Sodium, aluminium, phosphorus, sulfur, and chlorine are all in the same row of the periodic table. Since the size of the atomic radii decreases as you move from left to right on the periodic table, the element furthest to the left will be the largest. Therefore, sodium is the largest atom out of the group.

The atomic radii is the size of an atom when it is not bonded to any other atoms. The periodic table can be used to estimate the size of the atomic radii of atoms. As you move down the periodic table the atomic radii increase, but as you move from left to right on the periodic table, the size of the atomic radii decrease.

Beryllium, magnesium, calcium, strontium, and barium are all in the same group on the periodic table, so the smallest element is the element closest to the top of the periodic table since the atoms become larger as you go down the periodic table. Therefore, the smallest atom of this group is beryllium.

Electronegativity refers to the ability of an atom to attract and bind electrons. If the valence electrons are less then half full, then it takes less energy to lose an electron than gain electron making these atoms less electronegative. If the valence electrons are more than half full, then it takes less energy to gain electrons compared to losing an electron; therefore these electrons are more electronegative. The periodic table can be used to predict the electronegativity of the atom and how it compares to other atoms. As you move left to right of the periodic table, the electronegativity increases because the atoms on the right side of the periodic table have more valence electrons, and smaller radii. As you move down the periodic table the electronegativity decreases because the atomic number increases resulting in a greater distance between valence electrons and the nucleus causing less pull on the valence electrons.

Using the electronegativity periodic trend, we can predict which of the atom's is most electronegative. Aluminium, silicon, phosphorous, sulfur, and chlorine are all in the same row in the periodic table. Therefore, chlorine is the most electronegative because it is the farthest right on the periodic table so it has the most valence electrons and it will cost less energy to gain an electron than lose an electron.

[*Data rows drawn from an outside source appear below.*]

import Mathlib
import HarnessLib
import HarnessLib.Audit
import Summits.AtomisticToContinuum.Statement
import Literature.MathematicalPhysics.KineticTheory.LangevinChainNESSHolds
import Literature.MathematicalPhysics.KineticTheory.InhomogeneousChainEnvironment
import Summits.AtomisticToContinuum.FouriersLaw.Theorems.EmbeddedDrudeMourreNessUnique
import Summits.AtomisticToContinuum.FouriersLaw.Theorems.FourierGreenKuboFourierFiniteResponseOfUnique
import HarnessLib.Audit.Status.Attr
/-
Copyright (c) 2026. All rights reserved.
Released under Apache 2.0 license as described in the file LICENSE.
Authors: abc-iut cell, F fact-proving wave seat abc-iut-f-073 (tranche 73, exact criterion for F-0319).
-/
import Literature.AnabelianGeometry.AbsoluteAnabelian.LaxShadowFamilies
import Literature.AnabelianGeometry.AbsoluteAnabelian.AbsTopIII.BiAnabelianDeltaFamilyProofs
import Literature.AnabelianGeometry.AbsoluteAnabelian.AbsTopIII.BiAnabelianIncompatibilityKernelPaths

/-!
# [AbsTopIII] Cor 3.7 (iv), first incompatibility — the pseudo-commuting shadow of `𝒟†_{≤3}`
# determined by a natural isomorphism `ζ : 𝟭 ≅ log`

S. Mochizuki, *Topics in absolute anabelian geometry III* [MochizukiAbsTopIII2015] (kurims manuscript
`paper:url-5493eb38cbb7`; journal pagination not held), Cor 3.7 (iii)/(iv) p. 88, Def 3.5 (ii) p. 75.

Construction companion of `BiAnabelianIncompatibility.lean` (abc-iut-L4-t9; schema row F-0319
`IncompatibleStmt`), step 1 of the second half of the EXACT CRITERION
`IncompatibleStmt 𝔖 ↔ ¬ LogCoreKernel 𝔖` (first half: `BiAnabelianIncompatibilityKernelNecessity.lean`;
steps 2–3: `…KernelCells.lean`, `…KernelFamily.lean`).  Given ANY `ζ : 𝟭_𝒳 ≅ log`:

* `kerShadow ζ` — a PSEUDO-commuting shadow (abc-iut-L4-t12's `PseudoShadow`) of `𝒟†_{≤3}`
  (`logObsDiagram`): shadow category `𝒳` on rows 1–2 (t12's `deltaSh`) with augmentation `pr_⋎` on
  row 1 and the identity at `□`, shadow `𝒩` with the identity at the observation vertex; shadow of
  `log_𝒳` = `𝟭_𝒳` with edge 2-cell `log_𝒳 ⋙ pr = pr ⋙ log ≅ pr ⋙ 𝟭` given by `ζ⁻¹` — the one
  non-trivial 2-cell, absorbing the log-Frobenius functor into the coherence data; shadows of `pr_⋎`,
  `λ^×`, `λ^{×pf}` are `𝟭`, `λ^×`, `λ^{×pf}` with identity 2-cells (`kerCan`; computation rules
  `kerShadow_canE_*`, all `rfl`).
* `kerFF` — the augmentation is fully faithful (indeed an identity functor) at every admissible vertex
  (`kerGood`: all but row 1, where no boundary pair will end).
* `kerShadow_shP_lvBox_eq` — any two paths into `□` with the same initial vertex have the SAME shadow
  (`𝟭_𝒳` along row 1, `kerShadow_shP_first`): the fact that makes "identity cells" between all
  would-be core pairs `([pr_{⋎+1}], [pr_⋎]∘[log_𝒳])` available.

Nothing here bears on [IUTchIII] Cor. 3.12; no claim of the paper is asserted; for the MLF data no
such `ζ` is compatible with `ι_log`, `ι_×` (Lemma 3.4) — the shadow exists for every `ζ` regardless.
-/

set_option autoImplicit false

namespace Literature.AnabelianGeometry.AbsoluteAnabelian.AbsTopIII

open CategoryTheory Quiver DiagramOfCategories

universe u

namespace BiAnabelianSetting

variable {X E N : Type u} [Category.{u} X] [Category.{u} E] [Category.{u} N]
  (𝔖 : BiAnabelianSetting X E N)

/-! ## The pseudo-commuting shadow of `𝒟†_{≤3}` determined by `ζ : 𝟭 ≅ log` -/

section Shadow

variable (X E N) in
/-- Shadow categories of `𝒟†_{≤3}`: `𝒳` on rows 1–2 (t12's `deltaSh` on the `𝒟*`-vertices), `𝒩` at the
observation vertex. [cite: MochizukiAbsTopIII2015, Cor 3.7 (iii) p.88] -/
def kerSh : logObsShape.{u}.Vertex → Cat.{u, u}
  | .base a => deltaSh X E N a.1
  | .obs => Cat.of N

/-- Augmentations: `pr_⋎` on row 1, identities elsewhere. [cite: MochizukiAbsTopIII2015, Cor 3.7 (iii) p.88] -/
def kerAug : ∀ a : logObsShape.{u}.Vertex, 𝔖.logObsDiagram.obj a ⥤ kerSh X E N a
  | .base ⟨.first _, _⟩ => 𝔖.pr
  | .base ⟨.box, _⟩ => 𝟭 X
  | .base ⟨.space, _⟩ => 𝟭 N
  | .base ⟨.galois, _⟩ => 𝟭 E
  | .base ⟨.ref, _⟩ => 𝟭 X
  | .obs => 𝟭 N

/-- Shadows of the observation edges `λ^×`, `λ^{×pf} : □ → 𝒩` (themselves).
[cite: MochizukiAbsTopIII2015, Cor 3.7 (iii) p.88] -/
def kerSheObs : ∀ (a : SubVertex {a : Cor37Vertex | a.InDaggerLe 2}),
    logObsI.{u} a → (deltaSh X E N a.1 ⥤ Cat.of N)
  | ⟨.box, _⟩, ⟨true⟩ => 𝔖.lamTimes
  | ⟨.box, _⟩, ⟨false⟩ => 𝔖.lamTimesPf
  | ⟨.first _, _⟩, i => PEmpty.elim i
  | ⟨.space, _⟩, i => PEmpty.elim i
  | ⟨.galois, _⟩, i => PEmpty.elim i
  | ⟨.ref, _⟩, i => PEmpty.elim i

/-- Shadows of the edges: `𝟭_𝒳` for `log_𝒳` and `pr_⋎` (t12's `deltaShe`), `λ^×`, `λ^{×pf}` for the
observation edges. [cite: MochizukiAbsTopIII2015, Cor 3.7 (iii) p.88] -/
def kerShe : ∀ {a b : logObsShape.{u}.Vertex}, (a ⟶ b) → (kerSh X E N a ⥤ kerSh X E N b)
  | .base _, .base _, e => 𝔖.deltaShe e
  | .base a, .obs, i => 𝔖.kerSheObs a i
  | .obs, .base _, j => PEmpty.elim j
  | .obs, .obs, e => PEmpty.elim e

variable (ζ : 𝟭 X ≅ 𝔖.log)

/-- Edge 2-cells: over `log_𝒳` the isomorphism `log_𝒳 ⋙ pr = pr ⋙ log ≅ pr ⋙ 𝟭` given by `ζ⁻¹`;
identities over `pr_⋎`, `λ^×`, `λ^{×pf}` (the remaining edges of `Γ⃗_{𝒟*}` do not occur in `𝒟†_{≤3}`:
their endpoints violate the row / `𝒟†` conditions). [cite: MochizukiAbsTopIII2015, Cor 3.7 (iii) p.88] -/
def kerCan : ∀ {a b : logObsShape.{u}.Vertex} (e : a ⟶ b),
    𝔖.logObsDiagram.map e ⋙ 𝔖.kerAug b ≅ 𝔖.kerAug a ⋙ 𝔖.kerShe e
  | .base ⟨.first _, _⟩, .base ⟨.first _, _⟩, Cor37Edge.log _ _ _ =>
    Functor.isoWhiskerLeft 𝔖.pr ζ.symm
  | .base ⟨.first _, _⟩, .base ⟨.box, _⟩, Cor37Edge.pr _ => Iso.refl _
  | .base ⟨.first _, _⟩, .base ⟨.ref, h⟩, Cor37Edge.proj _ => absurd rfl h.1
  | .base ⟨.box, _⟩, .base ⟨.space, _⟩, Cor37Edge.lamTimes => Iso.refl _
  | .base ⟨.box, _⟩, .base ⟨.space, _⟩, Cor37Edge.lamTimesPf => Iso.refl _
  | .base ⟨.space, _⟩, .base ⟨.galois, _⟩, Cor37Edge.toGal => Iso.refl _
  | .base ⟨.ref, h⟩, .base ⟨.first _, _⟩, Cor37Edge.diag _ => absurd rfl h.1
  | .base ⟨.ref, h⟩, .base ⟨.box, _⟩, Cor37Edge.diagBox => absurd rfl h.1
  | .base ⟨.box, _⟩, .obs, ⟨true⟩ => Iso.refl _
  | .base ⟨.box, _⟩, .obs, ⟨false⟩ => Iso.refl _
  | .base ⟨.first _, _⟩, .obs, i => PEmpty.elim i
  | .base ⟨.space, _⟩, .obs, i => PEmpty.elim i
  | .base ⟨.galois, _⟩, .obs, i => PEmpty.elim i
  | .base ⟨.ref, _⟩, .obs, i => PEmpty.elim i
  | .obs, .base _, j => PEmpty.elim j
  | .obs, .obs, e => PEmpty.elim e

/-- **The pseudo-commuting shadow of `𝒟†_{≤3}` determined by `ζ : 𝟭 ≅ log`.**
[cite: MochizukiAbsTopIII2015, Cor 3.7 (iii) p.88] -/
def kerShadow : 𝔖.logObsDiagram.PseudoShadow where
  Sh := kerSh X E N
  aug := 𝔖.kerAug
  she e := 𝔖.kerShe e
  can e := 𝔖.kerCan ζ e

/-- The augmentation is fully faithful at every admissible vertex (it is an identity functor there).
[cite: MochizukiAbsTopIII2015, Cor 3.7 (iv) p.88] -/
noncomputable def kerFF : ∀ b : logObsShape.{u}.Vertex, kerGood b → ((𝔖.kerShadow ζ).aug b).FullyFaithful
  | .base ⟨.first _, _⟩, h => h.elim
  | .base ⟨.box, _⟩, _ => Functor.FullyFaithful.id X
  | .base ⟨.space, _⟩, _ => Functor.FullyFaithful.id N
  | .base ⟨.galois, _⟩, _ => Functor.FullyFaithful.id E
  | .base ⟨.ref, _⟩, _ => Functor.FullyFaithful.id X
  | .obs, _ => Functor.FullyFaithful.id N

/-! ### Computation rules of the shadow (all `rfl`) -/

/-- The shadow of `log_𝒳` is `𝟭_𝒳`. [cite: MochizukiAbsTopIII2015, Cor 3.7 (iii) p.88] -/
theorem kerShadow_she_eLog (n : ℤ) : (𝔖.kerShadow ζ).she (eLog n) = 𝟭 X := rfl

/-- The shadow of `pr_⋎` is `𝟭_𝒳`. [cite: MochizukiAbsTopIII2015, Cor 3.7 (iii) p.88] -/
theorem kerShadow_she_ePr (n : ℤ) : (𝔖.kerShadow ζ).she (ePr n) = 𝟭 X := rfl

/-- The shadow of `λ^×` is `λ^×`. [cite: MochizukiAbsTopIII2015, Cor 3.7 (iii) p.88] -/
theorem kerShadow_she_eLamTimes : (𝔖.kerShadow ζ).she eLamTimes.{u} = 𝔖.lamTimes := rfl

/-- The shadow of `λ^{×pf}` is `λ^{×pf}`. [cite: MochizukiAbsTopIII2015, Cor 3.7 (iii) p.88] -/
theorem kerShadow_she_eLamPf : (𝔖.kerShadow ζ).she eLamPf.{u} = 𝔖.lamTimesPf := rfl

/-- The edge 2-cell over `log_𝒳` at an object is `ζ⁻¹` at its first component.
[cite: MochizukiAbsTopIII2015, Cor 3.7 (iii) p.88] -/
theorem kerShadow_canE_eLog (n : ℤ) (o : 𝔖.Sq) :
    (𝔖.kerShadow ζ).canE (eLog n) o = ζ.inv.app o.fst := rfl

/-- The inverse edge 2-cell over `log_𝒳` at an object is `ζ` at its first component.
[cite: MochizukiAbsTopIII2015, Cor 3.7 (iii) p.88] -/
theorem kerShadow_canEI_eLog (n : ℤ) (o : 𝔖.Sq) :
    (𝔖.kerShadow ζ).canEI (eLog n) o = ζ.hom.app o.fst := rfl

/-- The edge 2-cell over `pr_⋎` is the identity. [cite: MochizukiAbsTopIII2015, Cor 3.7 (iii) p.88] -/
theorem kerShadow_canE_ePr (n : ℤ) (o : 𝔖.Sq) : (𝔖.kerShadow ζ).canE (ePr n) o = 𝟙 o.fst := rfl

/-- The inverse edge 2-cell over `pr_⋎` is the identity. [cite: MochizukiAbsTopIII2015, Cor 3.7 (iii) p.88] -/
theorem kerShadow_canEI_ePr (n : ℤ) (o : 𝔖.Sq) : (𝔖.kerShadow ζ).canEI (ePr n) o = 𝟙 o.fst := rfl

/-- The edge 2-cell over `λ^×` is the identity. [cite: MochizukiAbsTopIII2015, Cor 3.7 (iii) p.88] -/
theorem kerShadow_canE_eLamTimes (x : X) :
    (𝔖.kerShadow ζ).canE eLamTimes.{u} x = 𝟙 (𝔖.lamTimes.obj x) := rfl

/-- The inverse edge 2-cell over `λ^{×pf}` is the identity. [cite: MochizukiAbsTopIII2015, Cor 3.7 (iii) p.88] -/
theorem kerShadow_canEI_eLamPf (x : X) :
    (𝔖.kerShadow ζ).canEI eLamPf.{u} x = 𝟙 (𝔖.lamTimesPf.obj x) := rfl

end Shadow

/-! ## Shadows of paths: every path into `□` (or along row 1) has identity shadow -/

section ShadowPaths

variable (ζ : 𝟭 X ≅ 𝔖.log)

/-- Paths along row 1 have shadow `𝟭_𝒳`. [cite: MochizukiAbsTopIII2015, Cor 3.7 (iii) p.88] -/
theorem kerShadow_shP_first (m : ℤ) : ∀ {b : logObsShape.{u}.Vertex} (q : Path (lvFirst.{u} m) b) (n : ℤ)
    (h : (Cor37Vertex.first n).InDaggerLe 2), b = logObsShape.{u}.base ⟨.first n, h⟩ →
    HEq ((𝔖.kerShadow ζ).shP q) (𝟭 X) := by
  intro b q
  induction q with
  | nil => intro n h _; exact HEq.rfl
  | cons q e ih =>
    rename_i c d
    intro n h hd
    subst hd
    cases c with
    | obs => exact (PEmpty.elim e : _)
    | base c =>
      obtain ⟨c, hc⟩ := c
      cases c with
      | first m' =>
        have IH : (𝔖.kerShadow ζ).shP q = 𝟭 X := eq_of_heq (ih m' hc rfl)
        cases e
        rw [PseudoShadow.shP_cons, IH]
        exact HEq.rfl
      | box => cases e
      | space => cases e
      | galois => cases e
      | ref => exact absurd rfl hc.1

/-- Paths from a vertex of row 1 to `□` have shadow `𝟭_𝒳`. [cite: MochizukiAbsTopIII2015, Cor 3.7 (iii) p.88] -/
theorem kerShadow_shP_first_box (m : ℤ) : ∀ {b : logObsShape.{u}.Vertex} (q : Path (lvFirst.{u} m) b)
    (h : Cor37Vertex.box.InDaggerLe 2), b = logObsShape.{u}.base ⟨.box, h⟩ →
    HEq ((𝔖.kerShadow ζ).shP q) (𝟭 X) := by
  intro b q
  cases q with
  | nil => intro h e; exact absurd e (base_first_ne_lvBox m _)
  | cons q e =>
    rename_i c
    intro h hd
    subst hd
    cases c with
    | obs => exact (PEmpty.elim e : _)
    | base c =>
      obtain ⟨c, hc⟩ := c
      cases c with
      | first m' =>
        have IH : (𝔖.kerShadow ζ).shP q = 𝟭 X := eq_of_heq (𝔖.kerShadow_shP_first ζ m q m' hc rfl)
        cases e
        rw [PseudoShadow.shP_cons, IH]
        exact HEq.rfl
      | box => cases e
      | space => cases e
      | galois => cases e
      | ref => exact absurd rfl hc.1

/-- **Any two paths into `□` with the same initial vertex have the same shadow** (both are `𝟭_𝒳`,
resp. both are empty). [cite: MochizukiAbsTopIII2015, Cor 3.7 (iii) p.88] -/
theorem kerShadow_shP_lvBox_eq {a : logObsShape.{u}.Vertex} (p q : Path a lvBox.{u}) :
    (𝔖.kerShadow ζ).shP p = (𝔖.kerShadow ζ).shP q := by
  cases a with
  | obs => exact absurd rfl (ne_lvObs_of_path_lvBox p)
  | base a =>
    obtain ⟨a, ha⟩ := a
    cases a with
    | first m =>
      exact (eq_of_heq (𝔖.kerShadow_shP_first_box ζ m p _ rfl)).trans
        (eq_of_heq (𝔖.kerShadow_shP_first_box ζ m q _ rfl)).symm
    | box =>
      have hp := path_lvBox_eq_nil p ha rfl
      have hq := path_lvBox_eq_nil q ha rfl
      simp only at hp hq
      rw [hp, hq]
    | space => exact absurd ha.2 (by decide)
    | galois => exact absurd ha.2 (by decide)
    | ref => exact absurd rfl ha.1

end ShadowPaths

end BiAnabelianSetting

end Literature.AnabelianGeometry.AbsoluteAnabelian.AbsTopIII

Electronegativity refers to the ability of an atom to attract and bind electrons. If the valence electrons are less then half full, then it takes less energy to lose an electron than gain electron making these atoms less electronegative. If the valence electrons are more than half full, then it takes less energy to gain electrons compared to losing an electron; therefore these electrons are more electronegative. The periodic table can be used to predict the electronegativity of the atom and how it compares to other atoms. As you move left to right of the periodic table, the electronegativity increases because the atoms on the right side of the periodic table have more valence electrons. As you move down the periodic table the electronegativity decreases because the atomic number increases resulting in a greater distance between valence electrons and the nucleus causing less pull on the valence electrons.

Using the electronegativity periodic trend, we can predict which of the atom's is least electronegative. Oxygen, sulfur, selenium, tellurium, and polonium are all in the same group of the periodic table. Therefore, polonium is the least electronegative because it is closest to the bottom of the periodic table and has the largest atomic numbers. Since polonium has the largest atomic number, there is a greater distance between the valence electrons and the nucleus resulting in a decreased pull on the valence electrons. Therefore, it is easier to lose a valence electron compared to atom's with a smaller atomic number.

The absorption of energy excites electrons to higher energy levels, from a lower to a higher one. Since electron shells grow increasingly closer in energy and increases, the highest gaps occur between lower level shells. Thus, in this question, the largest gap between any two principle quantum number occurs between the first energy level and the third energy level.